import Mathlib
import Summits.NavierStokesRegularity.NavierStokesRegularity.Theorems.SymmetryModuliCountFarPastLedgerSliceRateTools
import HarnessLib

/-!
# Slice pressure, the large-scale average bound (crux `FarPastLedger`, line `uloc-gronwall-transplant`)

Helper file for the lead's stub `stub_fplSlicePressure` of crux stmt-NavierStokesRegularity-14060
(`SymmetryModuliCount.FarPastLedger`). Abstract form of the rate estimate: if on `B(0, 2r)`

  `Dq(x) - DN(x) + G(x) = A`,  `‖G(x)‖ ≤ B_G`,  `∫ N² ≤ S`,

with `N ∈ C^∞ ∩ L²`, then the bump average of `∇q` at scale `r` recovers the vector `a = A♯` up to
`(r³ ∫θ)⁻¹ √(r C_θ) √S + B_G`, `C_θ = ∫ ‖Dθ‖²` (`fpl_rate_core`): integrate `θ_r ∇q`, move `D` from
`N` onto `θ_r` (integration by parts, Cauchy–Schwarz, `‖∂ₑθ_r‖₂² ≤ r ‖e‖² C_θ`) and bound the
`G`-term pointwise.
-/

noncomputable section

open MeasureTheory Set Filter Metric Topology InnerProductSpace
open scoped ContDiff

set_option linter.dupNamespace false -- nested layout Summit.<S>.<Sub>, Sub = S (D-0017)

namespace Summit.NavierStokesRegularity.NavierStokesRegularity.Theorems

/-- The scaled weight `θ(x/r)` vanishes off `B(0, 2r)` when `θ` vanishes off `B(0, 2)`, `r > 0`. -/
theorem fpl_scaled_eq_zero {θ : EuclideanSpace ℝ (Fin 3) → ℝ}
    (hθsupp : ∀ x ∉ ball (0 : EuclideanSpace ℝ (Fin 3)) 2, θ x = 0) {r : ℝ} (hr : 0 < r)
    {x : EuclideanSpace ℝ (Fin 3)} (hx : x ∉ ball (0 : EuclideanSpace ℝ (Fin 3)) (2 * r)) :
    θ (r⁻¹ • x) = 0 := by
  refine hθsupp _ fun h => hx ?_
  rw [mem_ball, dist_zero_right, norm_smul, norm_inv, Real.norm_of_nonneg hr.le] at h
  rw [mem_ball, dist_zero_right]
  rw [inv_mul_lt_iff₀ hr] at h
  linarith

set_option maxHeartbeats 400000 in -- large assembly proof; insurance against farm variance
/-- **THE RATE ESTIMATE (abstract core).** See the module docstring. -/
theorem fpl_rate_core {θ : EuclideanSpace ℝ (Fin 3) → ℝ} (hθd : ContDiff ℝ ∞ θ)
    (hθ0 : ∀ x, 0 ≤ θ x) (hθsupp : ∀ x ∉ ball (0 : EuclideanSpace ℝ (Fin 3)) 2, θ x = 0)
    (hm : 0 < ∫ x, θ x)
    {q : EuclideanSpace ℝ (Fin 3) → ℝ} (hq : ContDiff ℝ ∞ q) {N : EuclideanSpace ℝ (Fin 3) → ℝ}
    (hN : ContDiff ℝ ∞ N) (hNm : MemLp N 2 volume)
    {G : EuclideanSpace ℝ (Fin 3) → EuclideanSpace ℝ (Fin 3) →L[ℝ] ℝ}
    {A : EuclideanSpace ℝ (Fin 3) →L[ℝ] ℝ} {r : ℝ} (hr : 1 ≤ r)
    (hident : ∀ x ∈ ball (0 : EuclideanSpace ℝ (Fin 3)) (2 * r), fderiv ℝ q x - fderiv ℝ N x + G x = A)
    {B_G : ℝ} (hG : ∀ x ∈ ball (0 : EuclideanSpace ℝ (Fin 3)) (2 * r), ‖G x‖ ≤ B_G)
    {S : ℝ} (hNsq : ∫ x, N x ^ 2 ≤ S) :
    ‖(∫ x, θ (r⁻¹ • x))⁻¹ • (∫ x, θ (r⁻¹ • x) • gradient q x) - (toDual ℝ (EuclideanSpace ℝ (Fin 3))).symm A‖ ≤
      (r ^ 3 * ∫ x, θ x)⁻¹ * (Real.sqrt (r * ∫ z, ‖fderiv ℝ θ z‖ ^ 2) * Real.sqrt S) + B_G := by
  have hr0 : 0 < r := by linarith
  set θr : EuclideanSpace ℝ (Fin 3) → ℝ := fun x => θ (r⁻¹ • x) with hθr
  set a : EuclideanSpace ℝ (Fin 3) := (toDual ℝ (EuclideanSpace ℝ (Fin 3))).symm A with ha
  -- properties of the scaled weight
  have hθc : HasCompactSupport θ := by
    refine HasCompactSupport.intro (isCompact_closedBall (0 : EuclideanSpace ℝ (Fin 3)) 2) fun x hx => hθsupp x ?_
    exact fun h => hx (ball_subset_closedBall h)
  have hθrd : ContDiff ℝ ∞ θr := hθd.comp (contDiff_id.const_smul _)
  have hθr0 : ∀ x, 0 ≤ θr x := fun x => hθ0 _
  have hθrz : ∀ x ∉ ball (0 : EuclideanSpace ℝ (Fin 3)) (2 * r), θr x = 0 := fun x hx => fpl_scaled_eq_zero hθsupp hr0 hx
  have hθrc : HasCompactSupport θr := by
    refine HasCompactSupport.intro (isCompact_closedBall (0 : EuclideanSpace ℝ (Fin 3)) (2 * r)) fun x hx => hθrz x ?_
    exact fun h => hx (ball_subset_closedBall h)
  have hθrcont : Continuous θr := hθrd.continuous
  have hθri : Integrable θr volume := hθrcont.integrable_of_hasCompactSupport hθrc
  -- the mass `m = ∫ θr = r³ ∫ θ > 0`
  have hmass : ∫ x, θr x = r ^ 3 * ∫ x, θ x := by
    rw [hθr]
    rw [Measure.integral_comp_inv_smul_of_nonneg volume θ hr0.le, finrank_euclideanSpace_fin, smul_eq_mul]
  have hm_pos : 0 < ∫ x, θr x := by rw [hmass]; exact mul_pos (pow_pos hr0 3) hm
  -- continuity of `Dq`, `DN`, integrability of the pieces
  have hDq : Continuous (fderiv ℝ q) := hq.continuous_fderiv (by simp)
  have hDN : Continuous (fderiv ℝ N) := hN.continuous_fderiv (by simp)
  have hgradq : Continuous (gradient q) := (toDual ℝ (EuclideanSpace ℝ (Fin 3))).symm.continuous.comp hDq
  have hI1 : Integrable (fun x => θr x • gradient q x) volume :=
    (hθrcont.smul hgradq).integrable_of_hasCompactSupport hθrc.smul_right
  have hI2 : Integrable (fun x => θr x • a) volume := hθri.smul_const a
  have hI3 : Integrable (fun x => θr x • (fderiv ℝ q x - A)) volume :=
    (hθrcont.smul (hDq.sub continuous_const)).integrable_of_hasCompactSupport hθrc.smul_right
  have hI4 : Integrable (fun x => θr x • fderiv ℝ N x) volume :=
    (hθrcont.smul hDN).integrable_of_hasCompactSupport hθrc.smul_right
  -- decomposition of the average: `∫ θr ∇q = m • a + ♯(∫ θr (Dq - A))`
  have hdec : ∫ x, θr x • gradient q x =
      (∫ x, θr x) • a + (toDual ℝ (EuclideanSpace ℝ (Fin 3))).symm (∫ x, θr x • (fderiv ℝ q x - A)) := by
    have hpt : ∀ x, θr x • gradient q x = θr x • a + (toDual ℝ (EuclideanSpace ℝ (Fin 3))).symm (θr x • (fderiv ℝ q x - A)) := by
      intro x
      rw [LinearIsometryEquiv.map_smul, ← smul_add, ha, ← LinearIsometryEquiv.map_add, add_sub_cancel]
      rfl
    have hcomm : ∫ x, (toDual ℝ (EuclideanSpace ℝ (Fin 3))).symm (θr x • (fderiv ℝ q x - A)) =
        (toDual ℝ (EuclideanSpace ℝ (Fin 3))).symm (∫ x, θr x • (fderiv ℝ q x - A)) :=
      (toDual ℝ (EuclideanSpace ℝ (Fin 3))).symm.toLinearIsometry.integral_comp_comm _
    have hI3' : Integrable (fun x => (toDual ℝ (EuclideanSpace ℝ (Fin 3))).symm (θr x • (fderiv ℝ q x - A)))
        volume :=
      (toDual ℝ (EuclideanSpace ℝ (Fin 3))).symm.toLinearIsometry.toContinuousLinearMap.integrable_comp hI3
    rw [integral_congr_ae (Eventually.of_forall hpt), integral_add hI2 hI3', integral_smul_const, hcomm]
  -- the remainder
  have hrem : (∫ x, θr x)⁻¹ • (∫ x, θr x • gradient q x) - a =
      (∫ x, θr x)⁻¹ • (toDual ℝ (EuclideanSpace ℝ (Fin 3))).symm (∫ x, θr x • (fderiv ℝ q x - A)) := by
    rw [hdec, smul_add, smul_smul, inv_mul_cancel₀ hm_pos.ne', one_smul, add_sub_cancel_left]
  rw [show (fun x => θ (r⁻¹ • x)) = θr from rfl] at *
  rw [hrem, norm_smul, norm_inv, Real.norm_of_nonneg hm_pos.le, LinearIsometryEquiv.norm_map]
  -- `∫ θr (Dq - A) = ∫ θr DN - ∫ θr G`
  have hptK : ∀ x, θr x • (fderiv ℝ q x - A) = θr x • fderiv ℝ N x - θr x • G x := by
    intro x
    by_cases hx : x ∈ ball (0 : EuclideanSpace ℝ (Fin 3)) (2 * r)
    · rw [← smul_sub]
      congr 1
      have := hident x hx
      rw [← this]; abel
    · rw [hθrz x hx, zero_smul, zero_smul, zero_smul, sub_zero]
  have hI5 : Integrable (fun x => θr x • G x) volume := by
    have : (fun x => θr x • G x) = fun x => θr x • fderiv ℝ N x - θr x • (fderiv ℝ q x - A) := by
      funext x; rw [hptK x]; abel
    rw [this]
    exact hI4.sub hI3
  have hK : ∫ x, θr x • (fderiv ℝ q x - A) = (∫ x, θr x • fderiv ℝ N x) - ∫ x, θr x • G x := by
    rw [integral_congr_ae (Eventually.of_forall hptK), integral_sub hI4 hI5]
  rw [hK]
  -- the `G`-term
  have hGterm : ‖∫ x, θr x • G x‖ ≤ (∫ x, θr x) * B_G := by
    calc ‖∫ x, θr x • G x‖ ≤ ∫ x, ‖θr x • G x‖ := norm_integral_le_integral_norm _
      _ ≤ ∫ x, θr x * B_G := by
          refine integral_mono_of_nonneg (Eventually.of_forall fun x => norm_nonneg _)
            (hθri.mul_const B_G) (Eventually.of_forall fun x => ?_)
          show ‖θr x • G x‖ ≤ θr x * B_G
          by_cases hx : x ∈ ball (0 : EuclideanSpace ℝ (Fin 3)) (2 * r)
          · rw [norm_smul, Real.norm_of_nonneg (hθr0 x)]
            exact mul_le_mul_of_nonneg_left (hG x hx) (hθr0 x)
          · rw [hθrz x hx, zero_smul, norm_zero, zero_mul]
      _ = (∫ x, θr x) * B_G := integral_mul_const _ _
  -- the `N`-term: integration by parts and Cauchy–Schwarz
  set Cθ : ℝ := ∫ z, ‖fderiv ℝ θ z‖ ^ 2 with hCθ
  have hCθ0 : 0 ≤ Cθ := integral_nonneg fun z => by positivity
  have hS0 : 0 ≤ S := le_trans (integral_nonneg fun x => sq_nonneg _) hNsq
  have hNterm : ‖∫ x, θr x • fderiv ℝ N x‖ ≤ Real.sqrt (r * Cθ) * Real.sqrt S := by
    refine ContinuousLinearMap.opNorm_le_bound _ (by positivity) fun e => ?_
    rw [ContinuousLinearMap.integral_apply hI4 e]
    simp only [FunLike.coe_smul, Pi.smul_apply, smul_eq_mul]
    -- integration by parts: `∫ θr ∂ₑN = -∫ ∂ₑθr N`
    have hθr1 : ContDiff ℝ 1 θr := hθrd.of_le (by norm_cast)
    have hDθr : Continuous (fderiv ℝ θr) := hθr1.continuous_fderiv one_ne_zero
    have hDθrc : HasCompactSupport (fderiv ℝ θr) := hθrc.fderiv (𝕜 := ℝ)
    have hDθrce : HasCompactSupport (fun x => fderiv ℝ θr x e) := hθrc.fderiv_apply (𝕜 := ℝ) e
    have hi1 : Integrable (fun x => fderiv ℝ θr x e * N x) volume :=
      ((hDθr.clm_apply continuous_const).mul hN.continuous).integrable_of_hasCompactSupport
        hDθrce.mul_right
    have hi2 : Integrable (fun x => θr x * fderiv ℝ N x e) volume :=
      (hθrcont.mul (hDN.clm_apply continuous_const)).integrable_of_hasCompactSupport hθrc.mul_right
    have hi3 : Integrable (fun x => θr x * N x) volume :=
      (hθrcont.mul hN.continuous).integrable_of_hasCompactSupport hθrc.mul_right
    have hibp := integral_mul_fderiv_eq_neg_fderiv_mul_of_integrable hi1 hi2 hi3
      (fun x _ => (hθrd.differentiable (by simp)) x) (fun x _ => (hN.differentiable (by simp)) x)
    rw [hibp, norm_neg, Real.norm_eq_abs]
    -- Cauchy–Schwarz
    have hF : MemLp (fun x => fderiv ℝ θr x e) 2 volume :=
      (hDθr.clm_apply continuous_const).memLp_of_hasCompactSupport hDθrce
    have hcs := fpl_abs_integral_mul_le_sqrt hF hNm
    refine hcs.trans ?_
    have h1 : Real.sqrt (∫ x, (fderiv ℝ θr x e) ^ 2) ≤ Real.sqrt (r * Cθ) * ‖e‖ := by
      have := fpl_integral_sq_fderiv_scaled_le (θ := θ) (hθd.of_le (by norm_cast)) hθc hr0 e
      calc Real.sqrt (∫ x, (fderiv ℝ θr x e) ^ 2) ≤ Real.sqrt (r * ‖e‖ ^ 2 * Cθ) := Real.sqrt_le_sqrt this
        _ = Real.sqrt (r * Cθ) * ‖e‖ := by
            rw [show r * ‖e‖ ^ 2 * Cθ = (r * Cθ) * ‖e‖ ^ 2 by ring, Real.sqrt_mul (by positivity),
              Real.sqrt_sq (norm_nonneg _)]
    have h2 : Real.sqrt (∫ x, N x ^ 2) ≤ Real.sqrt S := Real.sqrt_le_sqrt hNsq
    calc Real.sqrt (∫ x, (fderiv ℝ θr x e) ^ 2) * Real.sqrt (∫ x, N x ^ 2)
        ≤ (Real.sqrt (r * Cθ) * ‖e‖) * Real.sqrt S :=
          mul_le_mul h1 h2 (Real.sqrt_nonneg _) (by positivity)
      _ = Real.sqrt (r * Cθ) * Real.sqrt S * ‖e‖ := by ring
  -- assemble
  calc (∫ x, θr x)⁻¹ * ‖(∫ x, θr x • fderiv ℝ N x) - ∫ x, θr x • G x‖
      ≤ (∫ x, θr x)⁻¹ * (Real.sqrt (r * Cθ) * Real.sqrt S + (∫ x, θr x) * B_G) := by
        refine mul_le_mul_of_nonneg_left ((norm_sub_le _ _).trans (add_le_add hNterm hGterm)) ?_
        exact inv_nonneg.2 hm_pos.le
    _ = (r ^ 3 * ∫ x, θ x)⁻¹ * (Real.sqrt (r * Cθ) * Real.sqrt S) + B_G := by
        rw [mul_add, show (∫ x, θr x)⁻¹ * ((∫ x, θr x) * B_G) = B_G by
          rw [← mul_assoc, inv_mul_cancel₀ hm_pos.ne', one_mul], hmass]

/-- Registered form (sub-goal `fpl_sliceRate_main` of crux stmt-NavierStokesRegularity-14060): the
abstract rate estimate. -/
theorem fpl_sliceRate_main :
    ∀ (θ : EuclideanSpace ℝ (Fin 3) → ℝ), ContDiff ℝ (⊤ : ℕ∞) θ → (∀ x, 0 ≤ θ x) →
    (∀ x ∉ Metric.ball (0 : EuclideanSpace ℝ (Fin 3)) 2, θ x = 0) → (0 < ∫ x, θ x) →
    ∀ (q : EuclideanSpace ℝ (Fin 3) → ℝ), ContDiff ℝ (⊤ : ℕ∞) q →
    ∀ (N : EuclideanSpace ℝ (Fin 3) → ℝ), ContDiff ℝ (⊤ : ℕ∞) N →
    MeasureTheory.MemLp N 2 MeasureTheory.volume →
    ∀ (G : EuclideanSpace ℝ (Fin 3) → EuclideanSpace ℝ (Fin 3) →L[ℝ] ℝ)
      (A : EuclideanSpace ℝ (Fin 3) →L[ℝ] ℝ) (r : ℝ), 1 ≤ r →
    (∀ x ∈ Metric.ball (0 : EuclideanSpace ℝ (Fin 3)) (2 * r), fderiv ℝ q x - fderiv ℝ N x + G x = A) →
    ∀ (B_G : ℝ), (∀ x ∈ Metric.ball (0 : EuclideanSpace ℝ (Fin 3)) (2 * r), ‖G x‖ ≤ B_G) →
    ∀ (S : ℝ), (∫ x, N x ^ 2 ≤ S) →
    ‖(∫ x, θ (r⁻¹ • x))⁻¹ • (∫ x, θ (r⁻¹ • x) • gradient q x) -
        (InnerProductSpace.toDual ℝ (EuclideanSpace ℝ (Fin 3))).symm A‖ ≤
      (r ^ 3 * ∫ x, θ x)⁻¹ * (Real.sqrt (r * ∫ z, ‖fderiv ℝ θ z‖ ^ 2) * Real.sqrt S) + B_G :=
  fun _ hθd hθ0 hθsupp hm _ hq _ hN hNm _ _ _ hr hident _ hG _ hNsq =>
    fpl_rate_core hθd hθ0 hθsupp hm hq hN hNm hr hident hG hNsq

end Summit.NavierStokesRegularity.NavierStokesRegularity.Theorems

end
──────
**About this task:** Spot the lines above that mention "hθsupp" and copy them.

**Solved exercise:**
    (hθsupp : ∀ x ∉ ball (0 : EuclideanSpace ℝ (Fin 3)) 2, θ x = 0) {r : ℝ} (hr : 0 < r)
  refine hθsupp _ fun h => hx ?_
    (hθ0 : ∀ x, 0 ≤ θ x) (hθsupp : ∀ x ∉ ball (0 : EuclideanSpace ℝ (Fin 3)) 2, θ x = 0)
    refine HasCompactSupport.intro (isCompact_closedBall (0 : EuclideanSpace ℝ (Fin 3)) 2) fun x hx => hθsupp x ?_
  have hθrz : ∀ x ∉ ball (0 : EuclideanSpace ℝ (Fin 3)) (2 * r), θr x = 0 := fun x hx => fpl_scaled_eq_zero hθsupp hr0 hx
  fun _ hθd hθ0 hθsupp hm _ hq _ hN hNm _ _ _ hr hident _ hG _ hNsq =>
    fpl_rate_core hθd hθ0 hθsupp hm hq hN hNm hr hident hG hNsq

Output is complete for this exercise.